What is congenital X-linked retinoschisis?

Congenital X-linked retinoschisis is an early-onset hereditary retinal disease characterized by splitting (schisis) of the retinal layers, particularly in the center of vision (fovea) and/or in the peripheral retina.

Estimates indicate that 1 in 5000 to 1 in 25,000 patients experience congenital X-linked retinoschisis depending on which population is studied.

Learn more about congenital X-linked retinoschisis at ASRS

What are the symptoms of congenital X-linked retinoschisis?

Vision loss is the most common symptom. Congenital X-linked retinoschisis is typically diagnosed in males between the ages of 3 months and school age with symptoms that include crossed eyes (strabismus), abnormal eye movements (nystagmus) and “lazy eye” (amblyopia). When loss of vision is mild, it is often not detected until a child fails vision screening at school.

What are the causes of congenital X-linked retinoschisis?

The exact cause of the retinal-splitting characteristic of congenital X-linked retinoschisis has yet to be established.

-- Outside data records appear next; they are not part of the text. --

import Summits.CriticalPhenomena.SAWScalingLimit.Theorems.SAWTensorRGRestrictionOfLimitRadoData
import Summits.CriticalPhenomena.SAWScalingLimit.Theorems.SAWTensorRGRestrictionOfLimitRadoAux
import HarnessLib

/-!
# Radó squeezes, part 9: only finitely many defect sides are large

Support file (`--supports stmt-CriticalPhenomena-0773`, towards the registered stub `stub_radoSqueezeFamily`,
geometry F′ of the line `birth` for the crux `RestrictionOfLimit`). Pure plane topology / real analysis.

Enumerate the free arcs of a Jordan sub-domain `D' ⊆ D` by the FIRST HITS of a sequence `xs` of reals
(`rep n`: `xs n` is a free parameter of the window whose component differs from those of the earlier good
members). For the defect data `d n` of the representatives (part 8) we prove that for every `ε > 0` only finitely
many representatives have `diam (frontier (d n).U) ≥ ε` (`finite_large_frontier`): `frontier U = ᾱ ∪ β` with
`ᾱ = D'.boundary '' [θ₁, θ₂]`, `β = D.boundary '' [s, t]`; the parameter intervals `(θ₁, θ₂) ⊆ (m₀, m₀ + 1)` of
distinct representatives are disjoint (distinct components), and so are the normalised intervals
`(s, t) ⊆ [D.mark 0, D.mark 0 + 1]` (a common parameter would give a common point of two open arcs `β°`, which
lie in disjoint closures off `{P, Q}`); by uniform continuity of the two boundary loops a large arc needs a long
parameter interval, and disjoint long sub-intervals of a unit interval are finitely many (part 7). Consequently,
off a finite set of representatives, every point of `closure (d n).U` is `ε`-close to every point of the closed
free arc (`dist_lt_of_not_mem_large`, using part 7's `dist_le_diam_frontier`).

Axioms `propext`, `Classical.choice`, `Quot.sound`.
-/

noncomputable section

open Set Filter Topology Metric Complex
open Literature.Topology.PlaneTopology Literature.Probability.RandomPlanarGeometry

namespace Summit.CriticalPhenomena.SAWScalingLimit.Theorems.RestrictionOfLimit.Birth

/-! ### Large arcs need long parameter intervals -/

/-- **Only finitely many disjoint parameter sub-intervals of a window carry arcs of diameter `≥ ε`.** [folklore] -/
theorem finite_large_image {c : ℝ → ℂ} (hc : Continuous c) {S : Set ℕ} {u v : ℕ → ℝ} {μ : ℝ}
    (hst : ∀ n ∈ S, μ ≤ u n ∧ u n < v n ∧ v n ≤ μ + 1) (hdisj : S.PairwiseDisjoint fun n ↦ Ioo (u n) (v n))
    {ε : ℝ} (hε : 0 < ε) : {n ∈ S | ε ≤ diam (c '' Icc (u n) (v n))}.Finite := by
  have huc : UniformContinuousOn c (Icc μ (μ + 1)) := isCompact_Icc.uniformContinuousOn_of_continuous
      hc.continuousOn
  obtain ⟨δ, hδ, hδε⟩ := Metric.uniformContinuousOn_iff.1 huc (ε / 2) (half_pos hε)
  have hsmall : ∀ n ∈ S, v n - u n < δ → diam (c '' Icc (u n) (v n)) ≤ ε / 2 := by
    intro n hn hlen
    refine diam_le_of_forall_dist_le (half_pos hε).le ?_
    rintro _ ⟨a, ha, rfl⟩ _ ⟨b, hb, rfl⟩
    obtain ⟨h1, -, h3⟩ := hst n hn
    refine (hδε a ⟨h1.trans ha.1, ha.2.trans h3⟩ b ⟨h1.trans hb.1, hb.2.trans h3⟩ ?_).le
    rw [Real.dist_eq, abs_lt]
    constructor <;> linarith [ha.1, ha.2, hb.1, hb.2]
  have hsub : {n ∈ S | ε ≤ diam (c '' Icc (u n) (v n))} ⊆ {n ∈ S | δ ≤ v n - u n} := by
    rintro n ⟨hn, hεn⟩
    refine ⟨hn, ?_⟩
    by_contra hlt
    have := hsmall n hn (not_le.1 hlt)
    linarith
  refine Set.Finite.subset ?_ hsub
  exact finite_of_le_length_of_disjoint (S := {n ∈ S | δ ≤ v n - u n}) hδ
    (fun n hn ↦ ⟨(hst n hn.1).1, (hst n hn.1).2.2⟩) (fun n hn ↦ hn.2) (hdisj.subset fun n hn ↦ hn.1)

/-! ### The enumeration by first hits -/

section Enumeration

variable {D D' : DobrushinDomain} {F : Set ℝ} (hF : F = {θ : ℝ | D'.boundary θ ∈ D.carrier})
  (hsub : D'.carrier ⊆ D.carrier) (h0 : D'.pt 0 = D.pt 0) (h1 : D'.pt 1 = D.pt 1) (xs : ℕ → ℝ)
  (d : ∀ n : ℕ, xs n ∈ F ∧ xs n ∈ Ioo (D'.mark 0) (D'.mark 0 + 1) → DefectData D D' F (xs n))

/-- Components of distinct representatives are disjoint open intervals. [folklore] -/
theorem rep_disjoint_components {n m : ℕ}
    (hn : (xs n ∈ F ∧ xs n ∈ Ioo (D'.mark 0) (D'.mark 0 + 1)) ∧
      ∀ k < n, xs k ∈ F ∧ xs k ∈ Ioo (D'.mark 0) (D'.mark 0 + 1) →
        connectedComponentIn F (xs k) ≠ connectedComponentIn F (xs n))
    (hm : (xs m ∈ F ∧ xs m ∈ Ioo (D'.mark 0) (D'.mark 0 + 1)) ∧
      ∀ k < m, xs k ∈ F ∧ xs k ∈ Ioo (D'.mark 0) (D'.mark 0 + 1) →
        connectedComponentIn F (xs k) ≠ connectedComponentIn F (xs m))
    (hnm : n ≠ m) : connectedComponentIn F (xs n) ≠ connectedComponentIn F (xs m) := by
  rcases lt_or_gt_of_ne hnm with h | h
  · exact hm.2 n h hn.1
  · exact fun heq ↦ hn.2 m h hm.1 heq.symm

include hF hsub h0 h1 in
/-- **Only finitely many representatives have a large defect frontier.** [folklore] -/
theorem finite_large_frontier {ε : ℝ} (hε : 0 < ε) :
    {n : ℕ | ∃ h : (xs n ∈ F ∧ xs n ∈ Ioo (D'.mark 0) (D'.mark 0 + 1)) ∧
        ∀ k < n, xs k ∈ F ∧ xs k ∈ Ioo (D'.mark 0) (D'.mark 0 + 1) →
          connectedComponentIn F (xs k) ≠ connectedComponentIn F (xs n),
      ε ≤ diam (frontier (d n h.1).U)}.Finite := by
  classical
  -- the set of representatives and the two parameter families
  set R : Set ℕ := {n | (xs n ∈ F ∧ xs n ∈ Ioo (D'.mark 0) (D'.mark 0 + 1)) ∧
    ∀ k < n, xs k ∈ F ∧ xs k ∈ Ioo (D'.mark 0) (D'.mark 0 + 1) →
      connectedComponentIn F (xs k) ≠ connectedComponentIn F (xs n)} with hR
  set θ₁ : ℕ → ℝ := fun n ↦ sInf (connectedComponentIn F (xs n)) with hθ₁
  set θ₂ : ℕ → ℝ := fun n ↦ sSup (connectedComponentIn F (xs n)) with hθ₂
  set sf : ℕ → ℝ := fun n ↦ if h : xs n ∈ F ∧ xs n ∈ Ioo (D'.mark 0) (D'.mark 0 + 1) then (d n h).s else 0
    with hsf
  set tf : ℕ → ℝ := fun n ↦ if h : xs n ∈ F ∧ xs n ∈ Ioo (D'.mark 0) (D'.mark 0 + 1) then (d n h).t else 0
    with htf
  have hsf_eq : ∀ n (h : xs n ∈ F ∧ xs n ∈ Ioo (D'.mark 0) (D'.mark 0 + 1)), sf n = (d n h).s := fun n h ↦ by
    simp only [hsf, dif_pos h]
  have htf_eq : ∀ n (h : xs n ∈ F ∧ xs n ∈ Ioo (D'.mark 0) (D'.mark 0 + 1)), tf n = (d n h).t := fun n h ↦ by
    simp only [htf, dif_pos h]
  -- the free-arc family
  have hA : {n ∈ R | ε / 2 ≤ diam (D'.boundary '' Icc (θ₁ n) (θ₂ n))}.Finite := by
    refine finite_large_image D'.continuous_boundary (μ := D'.mark 0) (fun n hn ↦ ?_) ?_ (half_pos hε)
    · obtain ⟨-, -, -, hl, hr, hix, hxs, -⟩ := free_component hF h0 h1 hn.1.1 hn.1.2
      exact ⟨hl, hix.trans hxs, hr⟩
    · intro n hn m hm hnm
      obtain ⟨heqn, -⟩ := free_component hF h0 h1 hn.1.1 hn.1.2
      obtain ⟨heqm, -⟩ := free_component hF h0 h1 hm.1.1 hm.1.2
      refine Set.disjoint_left.2 fun z hzn hzm ↦ rep_disjoint_components xs hn hm hnm ?_
      have hzn' : z ∈ connectedComponentIn F (xs n) := by rw [heqn]; exact hzn
      have hzm' : z ∈ connectedComponentIn F (xs m) := by rw [heqm]; exact hzm
      rw [connectedComponentIn_eq hzn', connectedComponentIn_eq hzm']
  -- the `∂D`-arc family
  have hB : {n ∈ R | ε / 2 ≤ diam (D.boundary '' Icc (sf n) (tf n))}.Finite := by
    refine finite_large_image D.continuous_boundary (μ := D.mark 0) (fun n hn ↦ ?_) ?_ (half_pos hε)
    · rw [hsf_eq n hn.1, htf_eq n hn.1]
      exact ⟨(d n hn.1).hμs, (d n hn.1).hst, (d n hn.1).htμ⟩
    · intro n hn m hm hnm
      rw [Function.onFun, hsf_eq n hn.1, htf_eq n hn.1, hsf_eq m hm.1, htf_eq m hm.1]
      refine Set.disjoint_left.2 fun v hvn hvm ↦ ?_
      obtain ⟨hP, hQ, -⟩ := (d n hn.1).beta_open_facts hF hsub h0 h1 hn.1.1 hn.1.2 hvn
      have hfrn : D.boundary v ∈ closure (d n hn.1).U := by
        refine frontier_subset_closure ?_
        rw [(d n hn.1).hfrU]; exact Or.inr ⟨v, ⟨hvn.1.le, hvn.2.le⟩, rfl⟩
      have hfrm : D.boundary v ∈ closure (d m hm.1).U := by
        refine frontier_subset_closure ?_
        rw [(d m hm.1).hfrU]; exact Or.inr ⟨v, ⟨hvm.1.le, hvm.2.le⟩, rfl⟩
      have hmem := (d n hn.1).closure_inter hF hsub h0 h1 hn.1.1 hn.1.2 hm.1.1 hm.1.2
        (rep_disjoint_components xs hn hm hnm) (d m hm.1) ⟨hfrn, hfrm⟩
      rcases hmem with h | h
      · exact hP h
      · exact hQ h
  -- conclusion
  refine (hA.union hB).subset ?_
  rintro n ⟨hn, hεn⟩
  have hnR : n ∈ R := hn
  set e := d n hn.1 with he
  have hPα : D'.boundary (θ₁ n) ∈ D'.boundary '' Icc (θ₁ n) (θ₂ n) := by
    obtain ⟨-, -, -, -, -, hix, hxs, -⟩ := free_component hF h0 h1 hn.1.1 hn.1.2
    exact ⟨θ₁ n, ⟨le_rfl, (hix.trans hxs).le⟩, rfl⟩
  have hPβ : D'.boundary (θ₁ n) ∈ D.boundary '' Icc e.s e.t := by
    rcases e.hends with ⟨hs, -⟩ | ⟨-, ht⟩
    · exact ⟨e.s, ⟨le_rfl, e.hst.le⟩, hs⟩
    · exact ⟨e.t, ⟨e.hst.le, le_rfl⟩, ht⟩
  have hdiam : diam (frontier e.U) ≤ diam (D'.boundary '' Icc (θ₁ n) (θ₂ n)) + diam (D.boundary '' Icc e.s e.t)
      := by
    rw [e.hfrU]
    exact diam_union' ⟨_, hPα, hPβ⟩
  by_contra hnot
  simp only [mem_union, mem_setOf_eq, not_or, not_and, not_le] at hnot
  have h1' := hnot.1 hnR
  have h2' := hnot.2 hnR
  rw [hsf_eq n hn.1, htf_eq n hn.1] at h2'
  linarith

include hF hsub h0 h1 in
/-- **Off a finite set of representatives, the closure of the defect side is `ε`-close to the closed free arc.**
[folklore] -/
theorem exists_finite_dist_lt {ε : ℝ} (hε : 0 < ε) :
    ∃ B : Set ℕ, B.Finite ∧ ∀ n (h : (xs n ∈ F ∧ xs n ∈ Ioo (D'.mark 0) (D'.mark 0 + 1)) ∧
        ∀ k < n, xs k ∈ F ∧ xs k ∈ Ioo (D'.mark 0) (D'.mark 0 + 1) →
          connectedComponentIn F (xs k) ≠ connectedComponentIn F (xs n)), n ∉ B →
      ∀ z ∈ closure (d n h.1).U,
        ∀ θ ∈ Icc (sInf (connectedComponentIn F (xs n))) (sSup (connectedComponentIn F (xs n))),
          dist z (D'.boundary θ) < ε := by
  refine ⟨_, finite_large_frontier hF hsub h0 h1 xs d hε, fun n h hnB z hz θ hθ ↦ ?_⟩
  have hlt : diam (frontier (d n h.1).U) < ε := by
    by_contra hge
    exact hnB ⟨h, not_lt.1 hge⟩
  exact lt_of_le_of_lt (dist_le_diam_frontier (d n h.1).hUo (d n h.1).isBounded_U hz
    ((d n h.1).boundary_mem_closure hθ).1) hlt

end Enumeration

/-- **Registered helper stub `stub_radoFinite`** (towards `stub_radoSqueezeFamily`, line `birth`): only finitely
many disjoint parameter sub-intervals of a window carry arcs of diameter `≥ ε`, in closed form. [folklore] -/
theorem stub_radoFinite :
    ∀ (c : ℝ → ℂ), Continuous c → ∀ (S : Set ℕ) (u v : ℕ → ℝ) (μ : ℝ),
      (∀ n ∈ S, μ ≤ u n ∧ u n < v n ∧ v n ≤ μ + 1) → S.PairwiseDisjoint (fun n => Set.Ioo (u n) (v n)) →
      ∀ ε : ℝ, 0 < ε → {n ∈ S | ε ≤ Metric.diam (c '' Set.Icc (u n) (v n))}.Finite :=
  fun _ hc _ _ _ _ hst hdisj _ hε ↦ finite_large_image hc hst hdisj hε

end Summit.CriticalPhenomena.SAWScalingLimit.Theorems.RestrictionOfLimit.Birth

end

Identification of at least 191 different mutations in the retinoschisin (RS1) gene—an adhesive protein—suggests that the condition occurs as a consequence of impaired cell-to-cell adhesion or bonding. Apart from heredity, there are no specific risk factors.

How is congenital X-linked retinoschisis diagnosed and tested?

Congenital X-linked retinoschisis remains a clinical diagnosis. Affected males typically have characteristic foveal schisis. The peripheral retina also may be involved, with splitting of the retinal layers resulting in a blister-like elevation of the lower part of the retina. In severe cases retinal detachment may occur. Congenital X-linked retinoschisis typically affects both eyes, although often not to the same degree.

An electroretinogram (ERG) test, which evaluates the electrical “circuitry” properties of the retina, shows a typical finding in patients with congenital X-linked retinoschisis (selective reduction of the amplitude of the b-wave). Optical coherence topography (OCT)—a way of imaging the retinal structure— demonstrates the typical intraretinal cystic spaces.

The trait is passed genetically to affected males by their mothers. Genetic testing is available and may prove helpful for women at risk of carrying the trait for RS. Female carriers usually cannot be identified clinically because they show no retinal findings and have normal ERG responses and OCTs. They are identified only through analysis of their family trees. Examination of male siblings and other maternal male relatives (maternal grandfather, maternal uncles, etc.) may be helpful. Genetic counseling is advisable for families in which congenital X-linked retinoschisis has affected male members.

How is congenital X-linked retinoschisis treated?

The foveal and peripheral retinal splitting that occurs in schisis cannot be treated, but secondary complications may require treatment. These include vitreous hemorrhage or bleeding into the gel that fills the back of the eye (4% – 40%) and retinal detachment (5%–22%). Blood filling the eye may impair vision to the degree that it needs to be removed to restore vision. The retinal detachments in congenital X-linked retinoschisis can be complicated, and are treated surgically as well. Crossed eyes (strabismus) and lazy eye (amblyopia) are treated by pediatric ophthalmologists.

Congenital X-linked retinoschisis is a lifelong disease. Vision is typically between 20/60 and 20/120 during teenage and middle-aged years. This level of vision can be improved with low-vision aids. Once stable, individuals with Congenital X-Linked retinoschisis are usually followed every 6-12 months with examination and imaging (OCT and color photography).